+++ DATA FOR THE TASK
/-!
# LP-infeasibility certificates for the Calderbank–Rains–Shor–Sloane linear program (Farkas form)

Venture QEC (cell `qec`, LADDER-QEC rung X1 «LP/shadow upper bounds per (n,k) — make "optimal" precise»; PARTITION
v2 row 06 follow-through). `Literature/InformationTheory/QuantumCodes/WeightEnumeratorBounds.lean` types the linear
system (16)–(21) of [CalderbankEtAl1998, Thm. 21] as `CRSSLPFeasible n k d` and the theorem «an `[[n,k,d]]` additive
code without weight-1 stabilizer elements makes it feasible» as the NAMED FACT `CRSS1998_theorem21_LP` (unproved in the
tree). This file is OUR side: a checkable CERTIFICATE that the system is INfeasible, so that a census comparison cell
can print «no `[[n,k,d]]` (LP; conditional on CRSS98 Thm. 21; certificate `<id>`, tier KERNEL)» — the sense in which a
row is «LP-optimal for `(n,k)`» (lit-4 register B3: «rational LP with a dual certificate (Farkas vector) is
kernel-checkable»). Exactly the pattern of the tree's classical `Coding.card_le_delsarteBound` (MacWilliams–Sloane
Ch. 17 Thm. 20: any dual-feasible vector is a checkable bound), written for CRSS's system.

HONEST FRAMING: nothing here proves the LP bound. `not_crssLPFeasible_of_check` is UNCONDITIONAL (pure weak duality:
a certificate refutes feasibility of the typed system); `no_additiveCode_of_check` is CONDITIONAL on the named fact
`CRSS1998_theorem21_LP` (its trust base is that name, D-0014) and inherits its hypothesis «no vector of weight 1 in the
stabilizer» (CRSS: «In view of Theorem 6(e), we may assume `A_1 = 0`» — a code whose stabilizer has a weight-1 element
lives on `n−1` qubits). Certificates are exact rationals; `CRSSCert.check` is a pure Boolean function (`decide` on `ℚ`),
so an instance `theorem … : CRSSCert.check c k d b = true := by decide` is tier KERNEL (or `native_decide`, tier
COMPILED, to be declared per CERT-FORMAT if ever used).

The certificate (one per branch `b` of the parity disjunction (20): `b = true` ↔ `2·Σ_{j even} A_j = 2^{n−k}`,
`b = false` ↔ `Σ_{j even} A_j = 2^{n−k}`): multipliers `u0` (of `A_0 = 1`), `u1` (of `A_1 = 0`), `mu` (of (17)),
`w` (of the branch equation), `y_j` (of (19) written as `Σ_r P_j(r,n) A_r − 2^{n−k} A_j`, `= 0` for `j < d`, `≥ 0` for
`j ≥ d` — so `y_j ≥ 0` is required only for `j ≥ d`), `s_j ≥ 0` (of (21) written as
`2 Σ_{r even} P_j(r,n) A_r − Σ_r P_j(r,n) A_r ≥ 0`). Validity: the combined linear functional
`Σ_r κ_r A_r + κ_c` has `κ_r ≤ 0` for `0 ≤ r ≤ n` and `κ_c < 0`; then feasibility would give `0 ≤ … < 0`.
A worked instance closes the file: `(n,k,d) = (7,1,4)` — both branches certified by `decide +kernel` (tier KERNEL),
so `¬ CRSSLPFeasible 7 1 4` unconditionally and «no `[[7,1,4]]`» conditionally on the fact, reproducing the CRSS
Table III entry `n = 7, k = 1: d = 3` (at `(7,1,3)` the system is feasible — the exact simplex finds no certificate —
consistent with the `[[7,1,3]]` codes). Certificates for other `(n,k,d)` (kernel cost measured: ≈ 1 s per branch at
`n = 16`) are produced by the exact-rational dual simplex `census/type-06/farkas.py` of the cell and land as DATA files
next to the census comparison tables, never here.

References: A. R. Calderbank, E. M. Rains, P. W. Shor, N. J. A. Sloane, IEEE Trans. Inform. Theory 44 (1998)
1369–1387, §7 Thm. 21 and the implementation notes after Thm. 22 («If … no feasible solution exists, … we can conclude
that no `[[n,k,d]]` code exists»; exact arithmetic) [CalderbankEtAl1998]; F. J. MacWilliams, N. J. A. Sloane, *The
Theory of Error-Correcting Codes*, Ch. 17 §4 Thm. 20 (dual certificates) [MacWilliamsSloane1977].
-/

namespace Summit.Ventures.QEC.Census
++++++
WHAT TO DO: Lines from the top of the entries above to the line that contains "The certificate (one" should be set down exactly, please, with both ends kept and nothing added.

REPLY TO THE EXERCISE:
/-!
# LP-infeasibility certificates for the Calderbank–Rains–Shor–Sloane linear program (Farkas form)

Venture QEC (cell `qec`, LADDER-QEC rung X1 «LP/shadow upper bounds per (n,k) — make "optimal" precise»; PARTITION
v2 row 06 follow-through). `Literature/InformationTheory/QuantumCodes/WeightEnumeratorBounds.lean` types the linear
system (16)–(21) of [CalderbankEtAl1998, Thm. 21] as `CRSSLPFeasible n k d` and the theorem «an `[[n,k,d]]` additive
code without weight-1 stabilizer elements makes it feasible» as the NAMED FACT `CRSS1998_theorem21_LP` (unproved in the
tree). This file is OUR side: a checkable CERTIFICATE that the system is INfeasible, so that a census comparison cell
can print «no `[[n,k,d]]` (LP; conditional on CRSS98 Thm. 21; certificate `<id>`, tier KERNEL)» — the sense in which a
row is «LP-optimal for `(n,k)`» (lit-4 register B3: «rational LP with a dual certificate (Farkas vector) is
kernel-checkable»). Exactly the pattern of the tree's classical `Coding.card_le_delsarteBound` (MacWilliams–Sloane
Ch. 17 Thm. 20: any dual-feasible vector is a checkable bound), written for CRSS's system.

HONEST FRAMING: nothing here proves the LP bound. `not_crssLPFeasible_of_check` is UNCONDITIONAL (pure weak duality:
a certificate refutes feasibility of the typed system); `no_additiveCode_of_check` is CONDITIONAL on the named fact
`CRSS1998_theorem21_LP` (its trust base is that name, D-0014) and inherits its hypothesis «no vector of weight 1 in the
stabilizer» (CRSS: «In view of Theorem 6(e), we may assume `A_1 = 0`» — a code whose stabilizer has a weight-1 element
lives on `n−1` qubits). Certificates are exact rationals; `CRSSCert.check` is a pure Boolean function (`decide` on `ℚ`),
so an instance `theorem … : CRSSCert.check c k d b = true := by decide` is tier KERNEL (or `native_decide`, tier
COMPILED, to be declared per CERT-FORMAT if ever used).

The certificate (one per branch `b` of the parity disjunction (20): `b = true` ↔ `2·Σ_{j even} A_j = 2^{n−k}`,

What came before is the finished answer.